◆ Assignment
Every line from the one containing "rw [adComponentFin_one_apply, Matrix.one_apply]" to the one containing "(W : PlaneData k)" in the records below, both included, must be set down exactly, and no other line.

[Records from a dataset]
import Mathlib
import Summits.Ventures.HodgeRepro.Tier4.Common.LocalTorusCompact
import Summits.Ventures.HodgeRepro.Tier4.Line4.LevelIntersection
import Summits.Ventures.HodgeRepro.Tier4.Line4.TorusProduct

/-!
# Tier4/Line4/LevelIntersectionGA — C-L4-LEVELINTER: `⋂_N K(p^N) = K^{(p)}` on `G(𝔸)`, the antitone laws along `p^n`

Blind re-derivation cell `pub-hodge-repro`, Tier 4 «prove the step» (README §9–§10), seat t4-L4-p1 (prover, LINE L4,
gen 4; plan-4 g5's (1) S15484 after the finding F-L4-PHASE-PPOWER).  Tree path
`lean/Summits/Ventures/HodgeRepro/Tier4/Line4/LevelIntersectionGA.lean`.  Mathlib-level; no literature.

WHAT IS PROVED.  `mem_levelK_pow_forall_iff`: an element of `G(𝔸)` lies in the level group `K(p^N)` for EVERY `N` iff it
lies in the finite part, its component at every place `v` above `p` (`|p|_v < 1`) is `1`, and it is `v`-integral at every
finite place (`maximalCompactAt`).  So `⋂_N levelK W (p^N) = K^{(p)}`, the compact open group «`1` at `p`, integral away
from `p`» — NOT `{1}`: the level fibre of the (7b) witness along `lev n = p^{n+n₁}` shrinks to the `p`-stabiliser only
(the finding).  Also the antitone laws `levelK_pow_antitone` / `levelDoubleCoset_pow_antitone` along `p^n`.

Nothing here says anything about the status of the Hodge conjecture for CM abelian varieties, which is NOT proved
(HC_CM is NOT proved by anyone in this repository).
-/

set_option autoImplicit false

noncomputable section

namespace Summit.Ventures.HodgeRepro.Tier4.Line4

open Summit.Ventures.HodgeRepro.Tier4.Common Summit.Ventures.HodgeRepro.Tier4.Line1 NumberField IsDedekindDomain

section Entries

variable (k : Type) [Field k] [NumberField k]

/-- the `v`-component of an adele is the `v`-component of its finite part (`adComponentFin` unfolded). -/
theorem adComponentFin_eq (v : HeightOneSpectrum (𝓞 k)) (x : Ad k) : adComponentFin k v x = finPart k x v := rfl

/-- the `v`-component of an entry of the identity matrix -/
theorem adComponentFin_one_apply (v : HeightOneSpectrum (𝓞 k)) (i j : Fin 4) :
    adComponentFin k v ((1 : M4 k) i j) = (1 : Matrix (Fin 4) (Fin 4) (v.adicCompletion k)) i j := by
  rw [Matrix.one_apply, Matrix.one_apply]
  split_ifs <;> simp

/-- the `v`-component of an entry of the identity matrix is integral -/
theorem adComponentFin_one_apply_mem (v : HeightOneSpectrum (𝓞 k)) (i j : Fin 4) :
    adComponentFin k v ((1 : M4 k) i j) ∈ v.adicCompletionIntegers k := by
  rw [adComponentFin_one_apply, Matrix.one_apply]
  split_ifs
  · exact Subring.one_mem _
  · exact Subring.zero_mem _

end Entries

section Intersection

variable {k : Type} [Field k] [NumberField k] (W : PlaneData k)

/-- **The congruence condition along all `p`-powers, entrywise**: for `A : M4 k`, `IsCongr (p^N) A` for every `N` iff the
archimedean part of `A − 1` vanishes, the `v`-components of `A` are those of `1` at the places above `p`, and `A` is
`v`-integral at every finite place. -/
theorem isCongr_pow_forall_iff {p : ℕ} (hp : p ≠ 0) (A : M4 k) :
    (∀ N : ℕ, IsCongr k (p ^ N) A) ↔
      (∀ i j, infPart k ((A - 1) i j) = 0) ∧
        (∀ v : HeightOneSpectrum (𝓞 k), natSize k v p < 1 →
          ∀ i j, adComponentFin k v (A i j) = (1 : Matrix (Fin 4) (Fin 4) (v.adicCompletion k)) i j) ∧
        ∀ v : HeightOneSpectrum (𝓞 k), ∀ i j, adComponentFin k v (A i j) ∈ v.adicCompletionIntegers k := by
  constructor
  · intro h
    refine ⟨fun i j => (h 0 i j).1, fun v hv i j => ?_, fun v i j => ?_⟩
    · have hmod : ∀ N, finPart k ((A - 1) i j) ∈ modSet k (p ^ N) := fun N => (h N i j).2
      have h0 := ((mem_modSet_pow_forall_iff k hp _).1 hmod v).1 hv
      rw [Matrix.sub_apply, map_sub] at h0
      have : adComponentFin k v (A i j) - adComponentFin k v ((1 : M4 k) i j) = 0 := by
        rw [adComponentFin_eq, adComponentFin_eq]
        exact h0
      rw [sub_eq_zero.1 this, adComponentFin_one_apply]
    · have hmod : ∀ N, finPart k ((A - 1) i j) ∈ modSet k (p ^ N) := fun N => (h N i j).2
      have h1 := ((mem_modSet_pow_forall_iff k hp _).1 hmod v).2
      have hA1 : adComponentFin k v ((A - 1) i j) ∈ v.adicCompletionIntegers k := by
        rw [HeightOneSpectrum.mem_adicCompletionIntegers, adComponentFin_eq]
        exact h1
      have : adComponentFin k v (A i j) =
          adComponentFin k v ((A - 1) i j) + adComponentFin k v ((1 : M4 k) i j) := by
        rw [Matrix.sub_apply, map_sub, sub_add_cancel]
      rw [this]
      exact Subring.add_mem _ hA1 (adComponentFin_one_apply_mem k v i j)
  · rintro ⟨hinf, hp1, hint⟩ N i j
    refine ⟨hinf i j, ?_⟩
    refine (mem_modSet_pow_forall_iff k hp _).2 (fun v => ⟨fun hv => ?_, ?_⟩) N
    · rw [← adComponentFin_eq, Matrix.sub_apply, map_sub, hp1 v hv i j, adComponentFin_one_apply, sub_self]
    · rw [← adComponentFin_eq, ← HeightOneSpectrum.mem_adicCompletionIntegers, Matrix.sub_apply, map_sub]
      exact Subring.sub_mem _ (hint v i j) (adComponentFin_one_apply_mem k v i j)

/-- **`⋂_N K(p^N) = K^{(p)}`**: `g ∈ levelK W (p^N)` for every `N` iff `g ∈ G(𝔸_f)`, `g_v = 1` at every place above `p`,
and `g ∈ K_v` at every finite place. -/
theorem mem_levelK_pow_forall_iff {p : ℕ} (hp : p ≠ 0) (g : GA W) :
    (∀ N : ℕ, g ∈ levelK W (p ^ N)) ↔
      g ∈ finitePart W ∧ (∀ v : HeightOneSpectrum (𝓞 k), natSize k v p < 1 → GA.finiteComponent W v g = 1) ∧
        ∀ v : HeightOneSpectrum (𝓞 k), g ∈ maximalCompactAt W v := by
  constructor
  · intro h
    have hg : ∀ N, IsCongr k (p ^ N) (GA.mat W g) := fun N => ((mem_levelK W _ g).1 (h N)).1
    have hg' : ∀ N, IsCongr k (p ^ N) (GA.mat W g⁻¹) := fun N => ((mem_levelK W _ g).1 (h N)).2
    obtain ⟨-, hp1, hint⟩ := (isCongr_pow_forall_iff (k := k) hp _).1 hg
    obtain ⟨-, -, hint'⟩ := (isCongr_pow_forall_iff (k := k) hp _).1 hg'
    refine ⟨levelK_le_finitePart W (p ^ 0) (h 0), fun v hv => ?_, fun v => ?_⟩
    · exact (finiteComponent_eq_one_iff W v g).2 (hp1 v hv)
    · rw [mem_maximalCompactAt]
      refine ⟨fun i j => ?_, fun i j => ?_⟩
      · rw [GA.finiteComponent_apply]
        exact hint v i j
      · rw [← map_inv, GA.finiteComponent_apply]
        exact hint' v i j
  · rintro ⟨hfin, hp1, hK⟩ N
    rw [mem_levelK]
    have hfin' : g⁻¹ ∈ finitePart W := (finitePart W).inv_mem hfin
    have hone : infM k (GA.mat W g) = 1 := infM_eq_one_of_mem_finitePart W hfin
    have hone' : infM k (GA.mat W g⁻¹) = 1 := infM_eq_one_of_mem_finitePart W hfin'
    have hinfP : ∀ (M : M4 k), infM k M = 1 → ∀ i j, infPart k ((M - 1) i j) = 0 := by
      intro M hM i j
      rw [Matrix.sub_apply, map_sub, sub_eq_zero]
      exact (congrFun (congrFun hM i) j).trans (congrFun (congrFun (infM_one (k := k)) i) j).symm
    refine ⟨(isCongr_pow_forall_iff (k := k) hp _).2 ⟨hinfP _ hone, fun v hv i j => ?_, fun v i j => ?_⟩ N,
      (isCongr_pow_forall_iff (k := k) hp _).2 ⟨hinfP _ hone', fun v hv i j => ?_, fun v i j => ?_⟩ N⟩
    · exact (finiteComponent_eq_one_iff W v g).1 (hp1 v hv) i j
    · rw [← GA.finiteComponent_apply]
      exact ((mem_maximalCompactAt W v g).1 (hK v)).1 i j
    · have h1 : GA.finiteComponent W v g⁻¹ = 1 := by rw [map_inv, hp1 v hv, inv_one]
      exact (finiteComponent_eq_one_iff W v g⁻¹).1 h1 i j
    · rw [← GA.finiteComponent_apply, map_inv]
      exact ((mem_maximalCompactAt W v g).1 (hK v)).2 i j

/-- **Antitone along `p`-powers**: `K(p^{n+1}) ≤ K(p^n)`. -/
theorem levelK_pow_antitone (p n : ℕ) : levelK W (p ^ (n + 1)) ≤ levelK W (p ^ n) := by
  intro g hg
  rw [mem_levelK] at hg ⊢
  refine ⟨fun i j => ⟨(hg.1 i j).1, ?_⟩, fun i j => ⟨(hg.2 i j).1, ?_⟩⟩
  · exact modSet_antitone k (pow_dvd_pow p (Nat.le_succ n)) (hg.1 i j).2
  · exact modSet_antitone k (pow_dvd_pow p (Nat.le_succ n)) (hg.2 i j).2

/-- `K(p^m) ≤ K(p^n)` for `n ≤ m`. -/
theorem levelK_pow_antitone' (p : ℕ) {n m : ℕ} (h : n ≤ m) : levelK W (p ^ m) ≤ levelK W (p ^ n) := by
  intro g hg
  rw [mem_levelK] at hg ⊢
  refine ⟨fun i j => ⟨(hg.1 i j).1, ?_⟩, fun i j => ⟨(hg.2 i j).1, ?_⟩⟩
  · exact modSet_antitone k (pow_dvd_pow p h) (hg.1 i j).2
  · exact modSet_antitone k (pow_dvd_pow p h) (hg.2 i j).2

end Intersection

end Summit.Ventures.HodgeRepro.Tier4.Line4

end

◆ Response area
  rw [adComponentFin_one_apply, Matrix.one_apply]
  split_ifs
  · exact Subring.one_mem _
  · exact Subring.zero_mem _

end Entries

section Intersection

variable {k : Type} [Field k] [NumberField k] (W : PlaneData k)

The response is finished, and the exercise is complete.